Task item: Among the entries that follow, find every line with the word "cite" and list it.

Extracted records:
import Literature.NumberTheory.QuadraticForms.HasseMinkowskiQuaternaryRat
import Literature.NumberTheory.QuadraticForms.HasseMinkowskiBinaryRat
import Literature.NumberTheory.QuadraticForms.HasseMinkowskiDiagonal
import Mathlib.NumberTheory.Padics.HeightOneSpectrum
import HarnessLib

/-!
# The Hasse–Minkowski theorem over `ℚ` from Meyer's theorem (assembly of Serre IV §3.2 Thm 8)

Topic `NumberTheory/QuadraticForms`; namespace `Literature.NumberTheory.QuadraticForms`. Everything
here is proved. The named fact `hasseMinkowski` (`HasseMinkowski.lean`: Serre, *A Course in
Arithmetic*, Ch. IV §3.2 Thm 8, for arbitrary nondegenerate symmetric matrices over `ℚ`, with
local hypotheses in Mathlib's `ℚ_[p]` and `ℝ`) is assembled from its rank cases, following Serre's
case distinction `n = 2, 3, 4, ≥ 5` (PDF pp. 39–41), conditionally on the named fact `meyer`
for the ranks `≥ 5`:

* `n ≤ 1`: no non-trivial real zero exists (vacuous);
* `n = 2`: `exists_binary_zero_rat` (`HasseMinkowskiBinaryRat.lean`, global squares);
* `n = 3`: Legendre's theorem, `exists_ternary_zero_rat_of_odd_places`
  (`HasseMinkowskiTernaryRat.lean`), the zeros in `ℚ_[p]` being transported to the completions
  `v.adicCompletion ℚ` along Mathlib's `adicCompletion.padicEquiv`
  (`exists_ringEquiv_padic_adicCompletion`);
* `n = 4`: `exists_quaternary_zero_rat` (`HasseMinkowskiQuaternaryRat.lean`, Dirichlet's
  theorem), same transport;
* `n ≥ 5`: a real zero forces coefficients of both signs (`exists_pos_and_neg_of_real_zero`),
  and `meyer` applies to the diagonal matrix — the converse half of Serre's Cor. 2
  ("`f` represents `0` iff it is indefinite") read as a case of Thm 8.

Main result: `hasseMinkowski_of_meyer : meyer → hasseMinkowski` (via
`hasseMinkowski_of_diagonal`). With `meyer_of_quinaryHasseMinkowskiRat` (`MeyerOfQuinary.lean`)
both named facts thus reduce to the single rank-`5` case of Thm 8.

## References

* J.-P. Serre, *A Course in Arithmetic*, GTM 7, Springer 1973, Ch. IV §3.2 Thm 8 and Cor. 2
  (PDF pp. 39–41). [Serre1973]
-/

noncomputable section

namespace Literature.NumberTheory.QuadraticForms

open IsDedekindDomain NumberField Rat.HeightOneSpectrum Finset

/-! ### From `ℚ_[p]` to the completion `ℚ_v` at the place over `p` -/

/-- The prime `primesEquiv v` under a finite place `v` of `ℚ` is prime, as a `Fact` (for
`ℚ_[primesEquiv v]`; `(primesEquiv v : ℕ) = natGenerator v` by `rfl`). [folklore] -/
theorem fact_prime_primesEquiv (v : HeightOneSpectrum (𝓞 ℚ)) :
    Fact (primesEquiv (R := 𝓞 ℚ) v : ℕ).Prime :=
  ⟨(primesEquiv (R := 𝓞 ℚ) v).2⟩

attribute [local instance] fact_prime_primesEquiv

/-- **`ℚ_p ≅ ℚ_v`** for the finite place `v` of `ℚ` over `p = primesEquiv v`, compatibly with
`ℚ` (Mathlib's `adicCompletion.padicEquiv`, reversed): a ring isomorphism
`ℚ_[p] ≃+* v.adicCompletion ℚ` sending `(q : ℚ_[p])` to `algebraMap ℚ ℚ_v q`. [folklore] -/
theorem exists_ringEquiv_padic_adicCompletion (v : HeightOneSpectrum (𝓞 ℚ)) :
    ∃ e : ℚ_[(primesEquiv (R := 𝓞 ℚ) v : ℕ)] ≃+* v.adicCompletion ℚ,
      ∀ q : ℚ, e (q : ℚ_[(primesEquiv (R := 𝓞 ℚ) v : ℕ)]) = algebraMap ℚ (v.adicCompletion ℚ) q := by
  let e := (adicCompletion.padicEquiv (R := 𝓞 ℚ) v).toAlgEquiv
  exact ⟨e.symm.toRingEquiv, fun q => by simp⟩

/-- **Transport of zeros of a rational diagonal form from `ℚ_[p]` to `ℚ_v`**, `v ∣ p`.
[folklore] -/
theorem exists_zero_adicCompletion_of_padic (v : HeightOneSpectrum (𝓞 ℚ)) {n : ℕ} (c : Fin n → ℚ)
    (h : ∃ x : Fin n → ℚ_[(primesEquiv (R := 𝓞 ℚ) v : ℕ)], x ≠ 0 ∧
      ∑ i, (c i : ℚ_[(primesEquiv (R := 𝓞 ℚ) v : ℕ)]) * x i ^ 2 = 0) :
    ∃ y : Fin n → v.adicCompletion ℚ, y ≠ 0 ∧
      ∑ i, algebraMap ℚ (v.adicCompletion ℚ) (c i) * y i ^ 2 = 0 := by
  obtain ⟨e, he⟩ := exists_ringEquiv_padic_adicCompletion v
  obtain ⟨x, hx0, hx⟩ := h
  refine ⟨fun i => e (x i), fun h0 => hx0 (funext fun i => ?_), ?_⟩
  · have := congr_fun h0 i
    simpa using this
  · have := congrArg e hx
    rw [map_sum, map_zero] at this
    simpa only [map_mul, map_pow, he] using this

/-! ### The real place: a real zero forces both signs -/

/-- **A non-trivial real zero of `∑ cᵢ xᵢ²` (`cᵢ ∈ ℚ^*`) forces coefficients of both signs**:
if all `cᵢ > 0` (resp. `< 0`) the form is positive (resp. negative) on non-zero real vectors
(Serre, Ch. IV §2.4: a definite form does not represent `0`). [cite: Serre1973, Ch. IV §2.4] -/
theorem exists_pos_and_neg_of_real_zero {n : ℕ} {c : Fin n → ℚ} (hc : ∀ i, c i ≠ 0)
    (h : ∃ x : Fin n → ℝ, x ≠ 0 ∧ ∑ i, (c i : ℝ) * x i ^ 2 = 0) :
    (∃ i, 0 < c i) ∧ ∃ j, c j < 0 := by
  obtain ⟨x, hx0, hx⟩ := h
  obtain ⟨k, hk⟩ : ∃ k, x k ≠ 0 := Function.ne_iff.mp hx0
  have hxk : 0 < x k ^ 2 := by positivity
  constructor
  · by_contra hall
    push Not at hall
    have hneg : ∀ i, c i < 0 := fun i => lt_of_le_of_ne (hall i) (hc i)
    have : ∑ i, (c i : ℝ) * x i ^ 2 < 0 := by
      refine (Finset.sum_lt_sum (fun i _ => mul_nonpos_of_nonpos_of_nonneg
        (by exact_mod_cast (hneg i).le) (sq_nonneg _)) ⟨k, Finset.mem_univ k, ?_⟩).trans_eq
        (by simp)
      exact mul_neg_of_neg_of_pos (by exact_mod_cast hneg k) hxk
    linarith
  · by_contra hall
    push Not at hall
    have hpos : ∀ i, 0 < c i := fun i => lt_of_le_of_ne (hall i) (hc i).symm
    have : 0 < ∑ i, (c i : ℝ) * x i ^ 2 := by
      refine (Finset.sum_lt_sum (fun i _ => mul_nonneg (by exact_mod_cast (hpos i).le)
        (sq_nonneg _)) ⟨k, Finset.mem_univ k, ?_⟩).trans_eq' (by simp)
      exact mul_pos (by exact_mod_cast hpos k) hxk
    linarith

/-! ### The rank cases -/

/-- **Ranks `0` and `1` are vacuous**: a diagonal form `∑ cᵢxᵢ²` with `cᵢ ≠ 0` in at most one
variable has no non-trivial real zero. [folklore] -/
theorem not_exists_real_zero_of_le_one {n : ℕ} (hn : n ≤ 1) {c : Fin n → ℚ} (hc : ∀ i, c i ≠ 0) :
    ¬ ∃ x : Fin n → ℝ, x ≠ 0 ∧ ∑ i, (c i : ℝ) * x i ^ 2 = 0 := by
  intro h
  obtain ⟨⟨i, hi⟩, ⟨j, hj⟩⟩ := exists_pos_and_neg_of_real_zero hc h
  have : i = j := Fin.ext (by omega)
  subst this
  exact lt_asymm hi hj

/-- **Rank `3` (Legendre's theorem)** in the format of `hasseMinkowski_of_diagonal`: from
`exists_ternary_zero_rat_of_odd_places` (Serre Ch. IV §3.2 Thm 8 (ii)), with `a = -c₀/c₂`,
`b = -c₁/c₂`, the zeros in `ℚ_[p]` transported to the completions and the real zero giving
`a > 0 ∨ b > 0`. [cite: Serre1973, Ch. IV §3.2 Thm 8 (ii)] -/
theorem exists_ternary_zero_rat_padic (c : Fin 3 → ℚ) (hc : ∀ i, c i ≠ 0)
    (hR : ∃ x : Fin 3 → ℝ, x ≠ 0 ∧ ∑ i, (c i : ℝ) * x i ^ 2 = 0)
    (hP : ∀ (p : ℕ) [Fact p.Prime], ∃ x : Fin 3 → ℚ_[p], x ≠ 0 ∧ ∑ i, (c i : ℚ_[p]) * x i ^ 2 = 0) :
    ∃ x : Fin 3 → ℚ, x ≠ 0 ∧ ∑ i, c i * x i ^ 2 = 0 := by
  set a : ℚ := -c 0 / c 2 with ha_def
  set b : ℚ := -c 1 / c 2 with hb_def
  have ha : a ≠ 0 := div_ne_zero (neg_ne_zero.mpr (hc 0)) (hc 2)
  have hb : b ≠ 0 := div_ne_zero (neg_ne_zero.mpr (hc 1)) (hc 2)
  -- a zero of `∑ cᵢxᵢ²` over a field `F ⊇ ℚ` is a zero of `Z² - aX² - bY²`
  have key : ∀ {F : Type} [Field F] (φ : ℚ →+* F) (x : Fin 3 → F),
      ∑ i, φ (c i) * x i ^ 2 = 0 → x 2 ^ 2 - φ a * x 0 ^ 2 - φ b * x 1 ^ 2 = 0 := by
    intro F _ φ x hx
    rw [Fin.sum_univ_three] at hx
    have hc2 : φ (c 2) ≠ 0 := (map_ne_zero φ).mpr (hc 2)
    rw [ha_def, hb_def, map_div₀, map_div₀, map_neg, map_neg]
    field_simp
    linear_combination hx
  have hne : ∀ {F : Type} [Field F] (x : Fin 3 → F), x ≠ 0 → x 0 ≠ 0 ∨ x 1 ≠ 0 ∨ x 2 ≠ 0 := by
    intro F _ x hx
    by_contra hn
    push Not at hn
    exact hx (funext fun i => by fin_cases i <;> simp [hn.1, hn.2.1, hn.2.2])
  -- the real place: `a > 0 ∨ b > 0`
  have hinf : 0 < a ∨ 0 < b := by
    obtain ⟨x, hx0, hx⟩ := hR
    have h := key (Rat.castHom ℝ) x (by simpa using hx)
    simp only [Rat.coe_castHom] at h
    by_contra hcon
    push Not at hcon
    have ha' : (a : ℝ) < 0 := by exact_mod_cast lt_of_le_of_ne hcon.1 ha
    have hb' : (b : ℝ) < 0 := by exact_mod_cast lt_of_le_of_ne hcon.2 hb
    have h1 : (a : ℝ) * x 0 ^ 2 ≤ 0 := mul_nonpos_of_nonpos_of_nonneg ha'.le (sq_nonneg _)
    have h2 : (b : ℝ) * x 1 ^ 2 ≤ 0 := mul_nonpos_of_nonpos_of_nonneg hb'.le (sq_nonneg _)
    have h3 : 0 ≤ x 2 ^ 2 := sq_nonneg _
    have hz : x 2 = 0 := by nlinarith
    have hx0' : x 0 = 0 := by
      by_contra h0
      have : (a : ℝ) * x 0 ^ 2 < 0 := mul_neg_of_neg_of_pos ha' (by positivity)
      nlinarith
    have hx1' : x 1 = 0 := by
      by_contra h0
      have : (b : ℝ) * x 1 ^ 2 < 0 := mul_neg_of_neg_of_pos hb' (by positivity)
      nlinarith
    rcases hne x hx0 with h0 | h0 | h0 <;> contradiction
  -- the finite places
  have hloc : ∀ v : HeightOneSpectrum (𝓞 ℚ), natGenerator v ≠ 2 →
      ∃ x y z : v.adicCompletion ℚ, (x ≠ 0 ∨ y ≠ 0 ∨ z ≠ 0) ∧
        z ^ 2 - algebraMap ℚ _ a * x ^ 2 - algebraMap ℚ _ b * y ^ 2 = 0 := by
    intro v _
    obtain ⟨y, hy0, hy⟩ := exists_zero_adicCompletion_of_padic v c (hP _)
    exact ⟨y 0, y 1, y 2, hne y hy0, key (algebraMap ℚ _) y hy⟩
  obtain ⟨x, y, z, hz, h⟩ := exists_ternary_zero_rat_of_odd_places ha hb hloc hinf
  refine ⟨![x, y, z], fun h0 => hz (by simpa using congr_fun h0 2), ?_⟩
  rw [Fin.sum_univ_three]
  simp only [Matrix.cons_val_zero, Matrix.cons_val_one, Matrix.cons_val]
  have hc2 : c 2 ≠ 0 := hc 2
  rw [ha_def, hb_def] at h
  field_simp at h
  linear_combination h

/-- **Rank `4` (Dirichlet)** in the format of `hasseMinkowski_of_diagonal`: from
`exists_quaternary_zero_rat` (Serre Ch. IV §3.2 Thm 8 (iii)), transporting the zeros in `ℚ_[p]`
to the completions, the sign conditions coming from the real zero.
[cite: Serre1973, Ch. IV §3.2 Thm 8 (iii)] -/
theorem exists_quaternary_zero_rat_padic (c : Fin 4 → ℚ) (hc : ∀ i, c i ≠ 0)
    (hR : ∃ x : Fin 4 → ℝ, x ≠ 0 ∧ ∑ i, (c i : ℝ) * x i ^ 2 = 0)
    (hP : ∀ (p : ℕ) [Fact p.Prime], ∃ x : Fin 4 → ℚ_[p], x ≠ 0 ∧ ∑ i, (c i : ℚ_[p]) * x i ^ 2 = 0) :
    ∃ x : Fin 4 → ℚ, x ≠ 0 ∧ ∑ i, c i * x i ^ 2 = 0 := by
  obtain ⟨⟨i, hi⟩, ⟨j, hj⟩⟩ := exists_pos_and_neg_of_real_zero hc hR
  have hloc : ∀ v : HeightOneSpectrum (𝓞 ℚ), ∃ x : Fin 4 → v.adicCompletion ℚ, x ≠ 0 ∧
      algebraMap ℚ _ (c 0) * x 0 ^ 2 + algebraMap ℚ _ (c 1) * x 1 ^ 2 +
        algebraMap ℚ _ (c 2) * x 2 ^ 2 + algebraMap ℚ _ (c 3) * x 3 ^ 2 = 0 := by
    intro v
    obtain ⟨y, hy0, hy⟩ := exists_zero_adicCompletion_of_padic v c (hP _)
    exact ⟨y, hy0, by rw [Fin.sum_univ_four] at hy; exact hy⟩
  obtain ⟨x, hx0, hx⟩ := exists_quaternary_zero_rat (hc 0) (hc 1) (hc 2) (hc 3) hloc
    (fun h => by
      have : ∀ k, 0 < c k := fun k => by fin_cases k <;> tauto
      exact lt_asymm hj (this j))
    (fun h => by
      have : ∀ k, c k < 0 := fun k => by fin_cases k <;> tauto
      exact lt_asymm hi (this i))
  exact ⟨x, hx0, by rw [Fin.sum_univ_four]; exact hx⟩

/-- **Rank `≥ 5` from Meyer's theorem**: a diagonal form of rank `n ≥ 5` with a non-trivial real
zero has coefficients of both signs, hence (the named fact `meyer`, Serre Ch. IV §3.2 Cor. 2) a
non-trivial rational zero. [cite: Serre1973, Ch. IV §3.2 Cor. 2] -/
theorem exists_zero_rat_of_meyer (hM : meyer) {n : ℕ} (hn : 5 ≤ n) (c : Fin n → ℚ)
    (hc : ∀ i, c i ≠ 0) (hR : ∃ x : Fin n → ℝ, x ≠ 0 ∧ ∑ i, (c i : ℝ) * x i ^ 2 = 0) :
    ∃ x : Fin n → ℚ, x ≠ 0 ∧ ∑ i, c i * x i ^ 2 = 0 := by
  classical
  obtain ⟨⟨i, hi⟩, ⟨j, hj⟩⟩ := exists_pos_and_neg_of_real_zero hc hR
  have hsingle : ∀ k, Matrix.toBilin' (Matrix.diagonal c) (Pi.single k 1) (Pi.single k 1) = c k := by
    intro k
    rw [toBilin'_diagonal_apply, Finset.sum_eq_single k]
    · simp
    · intro l _ hlk
      simp [Pi.single_eq_of_ne hlk]
    · intro hk
      exact absurd (Finset.mem_univ k) hk
  obtain ⟨x, hx0, hx⟩ := hM (Matrix.diagonal c) hn (Matrix.isSymm_diagonal c)
    (by rw [Matrix.det_diagonal]; exact Finset.prod_ne_zero_iff.mpr fun k _ => hc k)
    ⟨Pi.single i 1, by rw [hsingle]; exact hi⟩ ⟨Pi.single j 1, by rw [hsingle]; exact hj⟩
  exact ⟨x, hx0, by rwa [toBilin'_diagonal_apply] at hx⟩

/-! ### Assembly -/

/-- **The Hasse–Minkowski theorem from Meyer's theorem**: `meyer → hasseMinkowski` (Serre,
*A Course in Arithmetic*, Ch. IV §3.2 Thm 8, by the cases `n = 2, 3, 4, ≥ 5` of its proof, the
first three unconditionally — `exists_binary_zero_rat`, Legendre `exists_ternary_zero_rat_padic`,
Dirichlet `exists_quaternary_zero_rat_padic` — and the last by the named fact `meyer`, Cor. 2,
itself the case `n = 5` of Thm 8 together with Thm 6 (iv)). Together with
`meyer_of_quinaryHasseMinkowskiRat`, both named facts reduce to Thm 8 for `n = 5`.
[cite: Serre1973, Ch. IV §3.2 Thm 8] -/
theorem hasseMinkowski_of_meyer (hM : meyer) : hasseMinkowski := by
  refine hasseMinkowski_of_diagonal fun n c hc hR hP => ?_
  rcases Nat.lt_or_ge n 5 with hn | hn
  · interval_cases n
    · exact absurd hR (not_exists_real_zero_of_le_one (by norm_num) hc)
    · exact absurd hR (not_exists_real_zero_of_le_one (by norm_num) hc)
    · exact exists_binary_zero_rat c hc hR hP
    · exact exists_ternary_zero_rat_padic c hc hR hP
    · exact exists_quaternary_zero_rat_padic c hc hR hP
  · exact exists_zero_rat_of_meyer hM hn c hc hR

end Literature.NumberTheory.QuadraticForms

Response to the task:
(Serre, Ch. IV §2.4: a definite form does not represent `0`). [cite: Serre1973, Ch. IV §2.4] -/
`a > 0 ∨ b > 0`. [cite: Serre1973, Ch. IV §3.2 Thm 8 (ii)] -/
[cite: Serre1973, Ch. IV §3.2 Thm 8 (iii)] -/
non-trivial rational zero. [cite: Serre1973, Ch. IV §3.2 Cor. 2] -/
[cite: Serre1973, Ch. IV §3.2 Thm 8] -/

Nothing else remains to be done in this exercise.